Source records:
- Opening Delimiter -

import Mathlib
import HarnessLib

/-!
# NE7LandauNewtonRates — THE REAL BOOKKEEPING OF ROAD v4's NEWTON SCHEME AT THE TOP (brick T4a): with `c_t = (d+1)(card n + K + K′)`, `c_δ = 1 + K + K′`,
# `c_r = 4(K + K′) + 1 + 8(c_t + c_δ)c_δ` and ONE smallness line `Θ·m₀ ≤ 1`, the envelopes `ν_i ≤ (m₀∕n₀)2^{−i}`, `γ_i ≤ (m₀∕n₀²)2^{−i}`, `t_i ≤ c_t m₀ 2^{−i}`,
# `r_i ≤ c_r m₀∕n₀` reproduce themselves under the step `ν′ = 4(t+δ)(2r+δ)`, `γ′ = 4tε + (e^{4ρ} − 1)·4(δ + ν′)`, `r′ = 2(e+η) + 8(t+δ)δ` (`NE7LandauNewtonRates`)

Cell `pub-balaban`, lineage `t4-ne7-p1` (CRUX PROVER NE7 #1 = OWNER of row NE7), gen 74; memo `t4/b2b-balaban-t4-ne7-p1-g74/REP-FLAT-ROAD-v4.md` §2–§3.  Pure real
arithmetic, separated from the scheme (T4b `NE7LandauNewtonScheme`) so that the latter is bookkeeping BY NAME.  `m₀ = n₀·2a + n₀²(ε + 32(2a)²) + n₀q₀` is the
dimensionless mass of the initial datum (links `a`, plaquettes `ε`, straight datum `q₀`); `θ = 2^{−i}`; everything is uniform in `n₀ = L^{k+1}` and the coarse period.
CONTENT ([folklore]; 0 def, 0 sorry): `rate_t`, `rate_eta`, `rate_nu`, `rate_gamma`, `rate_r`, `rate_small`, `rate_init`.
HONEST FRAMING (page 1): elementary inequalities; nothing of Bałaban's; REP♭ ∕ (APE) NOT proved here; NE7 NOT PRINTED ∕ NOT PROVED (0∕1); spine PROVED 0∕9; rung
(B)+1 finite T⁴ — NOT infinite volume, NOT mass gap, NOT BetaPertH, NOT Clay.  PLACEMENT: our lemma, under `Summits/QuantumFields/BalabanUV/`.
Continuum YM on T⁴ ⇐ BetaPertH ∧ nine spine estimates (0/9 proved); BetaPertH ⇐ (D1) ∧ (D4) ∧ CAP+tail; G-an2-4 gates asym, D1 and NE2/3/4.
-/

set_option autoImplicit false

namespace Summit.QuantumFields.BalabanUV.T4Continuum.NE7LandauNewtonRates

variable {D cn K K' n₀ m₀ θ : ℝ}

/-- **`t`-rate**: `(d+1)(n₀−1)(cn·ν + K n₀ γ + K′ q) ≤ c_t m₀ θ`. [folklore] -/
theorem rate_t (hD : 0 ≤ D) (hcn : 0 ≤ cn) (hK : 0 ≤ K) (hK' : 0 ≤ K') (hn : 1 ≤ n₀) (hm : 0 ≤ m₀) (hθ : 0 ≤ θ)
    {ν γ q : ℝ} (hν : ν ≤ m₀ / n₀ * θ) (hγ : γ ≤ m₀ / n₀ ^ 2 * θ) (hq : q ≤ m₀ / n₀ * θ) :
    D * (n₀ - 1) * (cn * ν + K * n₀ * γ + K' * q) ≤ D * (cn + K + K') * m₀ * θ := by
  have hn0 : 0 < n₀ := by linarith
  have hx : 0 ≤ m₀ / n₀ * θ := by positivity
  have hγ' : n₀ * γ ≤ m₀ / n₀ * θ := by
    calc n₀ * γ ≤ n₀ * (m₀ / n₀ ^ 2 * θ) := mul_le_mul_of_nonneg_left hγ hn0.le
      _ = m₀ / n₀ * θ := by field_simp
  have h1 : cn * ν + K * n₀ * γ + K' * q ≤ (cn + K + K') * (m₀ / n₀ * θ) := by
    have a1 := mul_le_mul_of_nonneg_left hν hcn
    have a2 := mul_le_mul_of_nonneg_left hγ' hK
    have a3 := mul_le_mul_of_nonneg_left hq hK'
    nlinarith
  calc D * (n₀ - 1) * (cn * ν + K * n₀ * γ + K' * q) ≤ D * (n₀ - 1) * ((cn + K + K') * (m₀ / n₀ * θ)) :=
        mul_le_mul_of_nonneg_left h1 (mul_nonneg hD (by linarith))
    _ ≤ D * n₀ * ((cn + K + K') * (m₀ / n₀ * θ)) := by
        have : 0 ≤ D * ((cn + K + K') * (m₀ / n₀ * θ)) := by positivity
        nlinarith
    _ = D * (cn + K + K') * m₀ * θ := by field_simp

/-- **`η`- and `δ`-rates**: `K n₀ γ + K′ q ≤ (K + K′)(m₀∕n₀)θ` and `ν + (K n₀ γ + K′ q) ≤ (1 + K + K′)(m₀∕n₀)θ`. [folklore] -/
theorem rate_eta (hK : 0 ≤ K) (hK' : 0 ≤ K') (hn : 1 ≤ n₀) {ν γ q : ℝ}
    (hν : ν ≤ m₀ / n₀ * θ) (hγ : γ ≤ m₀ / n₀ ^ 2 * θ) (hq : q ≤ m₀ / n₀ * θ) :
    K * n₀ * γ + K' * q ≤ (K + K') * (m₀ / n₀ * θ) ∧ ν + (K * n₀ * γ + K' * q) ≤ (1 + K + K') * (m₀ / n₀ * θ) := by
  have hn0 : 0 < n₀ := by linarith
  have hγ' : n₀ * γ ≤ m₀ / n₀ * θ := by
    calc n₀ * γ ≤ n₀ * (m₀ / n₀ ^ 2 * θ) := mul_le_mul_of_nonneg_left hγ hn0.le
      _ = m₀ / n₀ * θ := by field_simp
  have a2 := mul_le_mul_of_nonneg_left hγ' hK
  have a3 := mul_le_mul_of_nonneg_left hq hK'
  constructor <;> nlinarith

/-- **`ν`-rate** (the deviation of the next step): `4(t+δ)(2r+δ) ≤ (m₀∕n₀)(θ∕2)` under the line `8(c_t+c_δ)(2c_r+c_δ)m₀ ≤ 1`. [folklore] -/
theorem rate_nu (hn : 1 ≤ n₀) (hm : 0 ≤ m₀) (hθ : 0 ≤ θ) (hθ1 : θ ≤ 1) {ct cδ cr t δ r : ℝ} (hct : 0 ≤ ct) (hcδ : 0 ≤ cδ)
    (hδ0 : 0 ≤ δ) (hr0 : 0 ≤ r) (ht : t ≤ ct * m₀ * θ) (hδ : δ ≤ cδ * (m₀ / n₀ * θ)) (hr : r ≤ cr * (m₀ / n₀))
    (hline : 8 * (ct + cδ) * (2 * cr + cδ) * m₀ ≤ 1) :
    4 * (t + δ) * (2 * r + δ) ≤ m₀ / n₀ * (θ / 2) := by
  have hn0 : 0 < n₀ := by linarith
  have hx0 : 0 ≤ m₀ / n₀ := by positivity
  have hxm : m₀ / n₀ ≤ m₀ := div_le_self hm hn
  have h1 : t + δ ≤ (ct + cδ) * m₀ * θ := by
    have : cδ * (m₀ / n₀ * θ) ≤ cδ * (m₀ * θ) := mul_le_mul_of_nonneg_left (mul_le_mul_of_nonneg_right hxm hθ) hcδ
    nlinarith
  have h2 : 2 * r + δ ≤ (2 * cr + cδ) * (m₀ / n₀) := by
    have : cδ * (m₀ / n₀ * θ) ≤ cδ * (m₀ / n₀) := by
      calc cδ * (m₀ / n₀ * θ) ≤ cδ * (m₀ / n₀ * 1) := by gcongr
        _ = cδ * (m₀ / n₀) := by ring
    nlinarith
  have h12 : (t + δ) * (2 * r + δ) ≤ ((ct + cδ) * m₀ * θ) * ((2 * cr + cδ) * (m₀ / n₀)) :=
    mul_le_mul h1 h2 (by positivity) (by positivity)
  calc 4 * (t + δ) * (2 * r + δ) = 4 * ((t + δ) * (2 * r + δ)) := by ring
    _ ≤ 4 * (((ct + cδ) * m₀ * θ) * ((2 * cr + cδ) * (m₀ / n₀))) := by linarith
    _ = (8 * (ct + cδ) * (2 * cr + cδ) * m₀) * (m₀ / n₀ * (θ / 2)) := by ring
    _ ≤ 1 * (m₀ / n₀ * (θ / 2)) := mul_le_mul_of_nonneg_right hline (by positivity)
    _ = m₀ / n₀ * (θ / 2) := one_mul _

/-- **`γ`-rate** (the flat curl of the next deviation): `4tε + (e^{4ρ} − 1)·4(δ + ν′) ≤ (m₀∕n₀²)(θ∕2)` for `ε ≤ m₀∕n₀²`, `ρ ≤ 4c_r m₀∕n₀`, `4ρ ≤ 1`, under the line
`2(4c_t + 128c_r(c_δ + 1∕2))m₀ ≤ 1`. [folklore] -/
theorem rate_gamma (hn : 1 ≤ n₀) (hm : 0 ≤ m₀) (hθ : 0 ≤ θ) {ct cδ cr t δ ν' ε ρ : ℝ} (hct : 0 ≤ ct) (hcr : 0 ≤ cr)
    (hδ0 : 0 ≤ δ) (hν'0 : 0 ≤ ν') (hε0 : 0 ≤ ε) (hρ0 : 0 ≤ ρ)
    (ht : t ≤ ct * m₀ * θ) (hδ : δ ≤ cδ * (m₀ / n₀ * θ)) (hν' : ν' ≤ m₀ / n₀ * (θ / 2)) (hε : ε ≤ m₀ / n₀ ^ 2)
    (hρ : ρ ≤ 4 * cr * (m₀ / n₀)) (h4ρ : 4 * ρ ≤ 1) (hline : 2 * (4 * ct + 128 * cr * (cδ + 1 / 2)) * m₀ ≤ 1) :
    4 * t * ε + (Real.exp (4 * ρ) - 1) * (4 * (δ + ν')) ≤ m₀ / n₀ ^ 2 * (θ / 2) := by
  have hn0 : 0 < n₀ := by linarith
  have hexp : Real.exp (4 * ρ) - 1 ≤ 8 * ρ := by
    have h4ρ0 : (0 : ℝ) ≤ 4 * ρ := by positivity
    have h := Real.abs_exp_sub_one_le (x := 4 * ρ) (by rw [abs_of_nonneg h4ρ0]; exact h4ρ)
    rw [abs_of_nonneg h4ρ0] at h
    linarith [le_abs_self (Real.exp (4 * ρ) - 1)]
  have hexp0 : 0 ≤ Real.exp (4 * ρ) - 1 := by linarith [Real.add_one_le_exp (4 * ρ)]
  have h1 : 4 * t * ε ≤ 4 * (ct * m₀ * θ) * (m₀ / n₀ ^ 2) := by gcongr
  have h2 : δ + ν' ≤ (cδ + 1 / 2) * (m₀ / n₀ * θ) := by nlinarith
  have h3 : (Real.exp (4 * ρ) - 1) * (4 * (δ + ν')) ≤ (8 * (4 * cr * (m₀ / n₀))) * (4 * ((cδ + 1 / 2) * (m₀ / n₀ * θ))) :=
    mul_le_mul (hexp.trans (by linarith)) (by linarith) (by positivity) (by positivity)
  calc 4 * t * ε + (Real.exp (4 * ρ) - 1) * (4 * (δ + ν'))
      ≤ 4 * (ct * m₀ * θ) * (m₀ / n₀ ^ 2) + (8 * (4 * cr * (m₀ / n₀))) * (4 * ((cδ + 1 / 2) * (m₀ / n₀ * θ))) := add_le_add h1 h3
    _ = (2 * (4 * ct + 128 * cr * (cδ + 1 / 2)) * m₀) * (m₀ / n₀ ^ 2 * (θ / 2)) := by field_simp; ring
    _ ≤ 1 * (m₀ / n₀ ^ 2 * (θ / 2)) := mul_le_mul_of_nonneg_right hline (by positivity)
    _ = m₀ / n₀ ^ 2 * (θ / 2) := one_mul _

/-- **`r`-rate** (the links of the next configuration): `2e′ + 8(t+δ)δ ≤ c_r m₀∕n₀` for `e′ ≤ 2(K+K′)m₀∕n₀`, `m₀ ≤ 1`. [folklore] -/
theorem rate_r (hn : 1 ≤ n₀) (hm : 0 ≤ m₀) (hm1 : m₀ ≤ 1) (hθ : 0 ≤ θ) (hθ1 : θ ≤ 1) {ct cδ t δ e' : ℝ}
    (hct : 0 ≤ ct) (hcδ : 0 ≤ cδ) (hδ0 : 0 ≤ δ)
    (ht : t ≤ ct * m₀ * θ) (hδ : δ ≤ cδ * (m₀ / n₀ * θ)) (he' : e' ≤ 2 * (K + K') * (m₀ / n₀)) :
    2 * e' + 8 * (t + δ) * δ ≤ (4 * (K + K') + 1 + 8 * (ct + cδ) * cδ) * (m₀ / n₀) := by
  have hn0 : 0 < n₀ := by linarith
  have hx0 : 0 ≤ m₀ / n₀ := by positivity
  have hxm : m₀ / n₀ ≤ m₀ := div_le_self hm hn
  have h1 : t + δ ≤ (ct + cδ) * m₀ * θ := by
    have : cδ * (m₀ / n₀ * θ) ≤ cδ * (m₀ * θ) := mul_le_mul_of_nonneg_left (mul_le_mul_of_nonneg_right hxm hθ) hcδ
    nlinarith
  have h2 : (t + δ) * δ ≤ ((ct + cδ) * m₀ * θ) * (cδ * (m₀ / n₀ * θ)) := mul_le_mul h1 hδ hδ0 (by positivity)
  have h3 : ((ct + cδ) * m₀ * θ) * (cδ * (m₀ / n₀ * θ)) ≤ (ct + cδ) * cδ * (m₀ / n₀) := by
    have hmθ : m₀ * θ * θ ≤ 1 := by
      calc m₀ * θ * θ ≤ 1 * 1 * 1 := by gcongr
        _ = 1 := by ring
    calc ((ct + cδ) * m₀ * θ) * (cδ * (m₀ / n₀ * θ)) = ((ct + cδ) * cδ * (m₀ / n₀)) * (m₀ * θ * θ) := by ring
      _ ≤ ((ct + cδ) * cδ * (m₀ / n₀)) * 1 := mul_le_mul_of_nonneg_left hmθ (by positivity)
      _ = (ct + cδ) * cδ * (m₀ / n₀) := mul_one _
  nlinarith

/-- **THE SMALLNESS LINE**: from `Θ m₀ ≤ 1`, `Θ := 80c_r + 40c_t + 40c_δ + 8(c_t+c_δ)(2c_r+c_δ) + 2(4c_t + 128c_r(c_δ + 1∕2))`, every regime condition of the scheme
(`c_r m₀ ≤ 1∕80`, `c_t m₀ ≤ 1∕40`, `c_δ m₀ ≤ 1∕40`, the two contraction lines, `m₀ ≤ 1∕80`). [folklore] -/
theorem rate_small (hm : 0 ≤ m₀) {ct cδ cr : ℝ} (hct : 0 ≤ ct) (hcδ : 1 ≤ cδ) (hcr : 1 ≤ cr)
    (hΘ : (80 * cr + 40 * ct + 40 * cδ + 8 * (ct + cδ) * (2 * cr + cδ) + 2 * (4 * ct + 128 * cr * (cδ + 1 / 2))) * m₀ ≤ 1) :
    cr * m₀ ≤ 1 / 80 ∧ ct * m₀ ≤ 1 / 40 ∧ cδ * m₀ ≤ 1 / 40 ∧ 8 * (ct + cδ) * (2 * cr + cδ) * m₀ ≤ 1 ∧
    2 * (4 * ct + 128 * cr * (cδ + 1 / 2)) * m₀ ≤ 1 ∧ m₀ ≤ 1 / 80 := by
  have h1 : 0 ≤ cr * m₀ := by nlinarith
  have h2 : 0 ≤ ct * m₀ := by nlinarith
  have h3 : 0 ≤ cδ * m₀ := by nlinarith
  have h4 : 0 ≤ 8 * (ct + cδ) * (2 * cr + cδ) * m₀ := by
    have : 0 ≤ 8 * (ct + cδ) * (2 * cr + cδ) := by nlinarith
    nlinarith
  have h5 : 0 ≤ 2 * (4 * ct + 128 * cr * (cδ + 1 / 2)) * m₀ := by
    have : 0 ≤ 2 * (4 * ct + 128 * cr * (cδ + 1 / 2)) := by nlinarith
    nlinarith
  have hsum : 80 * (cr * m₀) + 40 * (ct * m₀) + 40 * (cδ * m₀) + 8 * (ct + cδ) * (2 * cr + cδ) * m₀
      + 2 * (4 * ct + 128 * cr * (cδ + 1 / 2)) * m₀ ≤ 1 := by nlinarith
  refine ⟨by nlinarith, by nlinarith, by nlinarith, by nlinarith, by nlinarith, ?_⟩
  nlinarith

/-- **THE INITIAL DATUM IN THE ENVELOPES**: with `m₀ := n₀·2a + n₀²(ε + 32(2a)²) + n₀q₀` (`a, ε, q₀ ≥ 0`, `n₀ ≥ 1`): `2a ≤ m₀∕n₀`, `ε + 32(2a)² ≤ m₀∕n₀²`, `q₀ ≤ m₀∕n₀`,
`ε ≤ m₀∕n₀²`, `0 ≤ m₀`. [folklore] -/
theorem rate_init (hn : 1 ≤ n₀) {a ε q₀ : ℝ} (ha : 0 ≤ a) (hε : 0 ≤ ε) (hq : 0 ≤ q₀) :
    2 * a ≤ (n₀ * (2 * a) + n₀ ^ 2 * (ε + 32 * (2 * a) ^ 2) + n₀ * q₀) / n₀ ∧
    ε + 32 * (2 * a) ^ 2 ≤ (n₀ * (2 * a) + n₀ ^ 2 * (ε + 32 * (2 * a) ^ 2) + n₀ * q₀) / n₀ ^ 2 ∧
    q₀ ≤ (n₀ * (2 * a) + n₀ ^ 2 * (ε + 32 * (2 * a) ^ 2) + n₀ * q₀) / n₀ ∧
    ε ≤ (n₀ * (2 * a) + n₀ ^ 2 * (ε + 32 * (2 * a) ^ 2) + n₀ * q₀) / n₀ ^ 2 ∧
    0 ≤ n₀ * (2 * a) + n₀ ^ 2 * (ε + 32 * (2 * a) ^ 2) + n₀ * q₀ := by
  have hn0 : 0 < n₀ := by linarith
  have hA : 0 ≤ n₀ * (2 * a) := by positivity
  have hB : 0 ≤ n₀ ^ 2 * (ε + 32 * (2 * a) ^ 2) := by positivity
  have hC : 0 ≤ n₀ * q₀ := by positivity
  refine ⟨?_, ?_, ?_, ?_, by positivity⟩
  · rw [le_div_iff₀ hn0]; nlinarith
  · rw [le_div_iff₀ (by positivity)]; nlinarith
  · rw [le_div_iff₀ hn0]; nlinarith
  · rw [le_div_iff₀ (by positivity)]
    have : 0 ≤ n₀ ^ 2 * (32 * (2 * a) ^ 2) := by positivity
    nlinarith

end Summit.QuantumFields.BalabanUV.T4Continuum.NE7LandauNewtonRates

- Closing Delimiter -

Take the lines above from the one containing "D * n₀ * ((cn" down to the one containing "theorem rate_nu (hn", and transcribe them exactly, both ends included.

    _ ≤ D * n₀ * ((cn + K + K') * (m₀ / n₀ * θ)) := by
        have : 0 ≤ D * ((cn + K + K') * (m₀ / n₀ * θ)) := by positivity
        nlinarith
    _ = D * (cn + K + K') * m₀ * θ := by field_simp

/-- **`η`- and `δ`-rates**: `K n₀ γ + K′ q ≤ (K + K′)(m₀∕n₀)θ` and `ν + (K n₀ γ + K′ q) ≤ (1 + K + K′)(m₀∕n₀)θ`. [folklore] -/
theorem rate_eta (hK : 0 ≤ K) (hK' : 0 ≤ K') (hn : 1 ≤ n₀) {ν γ q : ℝ}
    (hν : ν ≤ m₀ / n₀ * θ) (hγ : γ ≤ m₀ / n₀ ^ 2 * θ) (hq : q ≤ m₀ / n₀ * θ) :
    K * n₀ * γ + K' * q ≤ (K + K') * (m₀ / n₀ * θ) ∧ ν + (K * n₀ * γ + K' * q) ≤ (1 + K + K') * (m₀ / n₀ * θ) := by
  have hn0 : 0 < n₀ := by linarith
  have hγ' : n₀ * γ ≤ m₀ / n₀ * θ := by
    calc n₀ * γ ≤ n₀ * (m₀ / n₀ ^ 2 * θ) := mul_le_mul_of_nonneg_left hγ hn0.le
      _ = m₀ / n₀ * θ := by field_simp
  have a2 := mul_le_mul_of_nonneg_left hγ' hK
  have a3 := mul_le_mul_of_nonneg_left hq hK'
  constructor <;> nlinarith

/-- **`ν`-rate** (the deviation of the next step): `4(t+δ)(2r+δ) ≤ (m₀∕n₀)(θ∕2)` under the line `8(c_t+c_δ)(2c_r+c_δ)m₀ ≤ 1`. [folklore] -/
theorem rate_nu (hn : 1 ≤ n₀) (hm : 0 ≤ m₀) (hθ : 0 ≤ θ) (hθ1 : θ ≤ 1) {ct cδ cr t δ r : ℝ} (hct : 0 ≤ ct) (hcδ : 0 ≤ cδ)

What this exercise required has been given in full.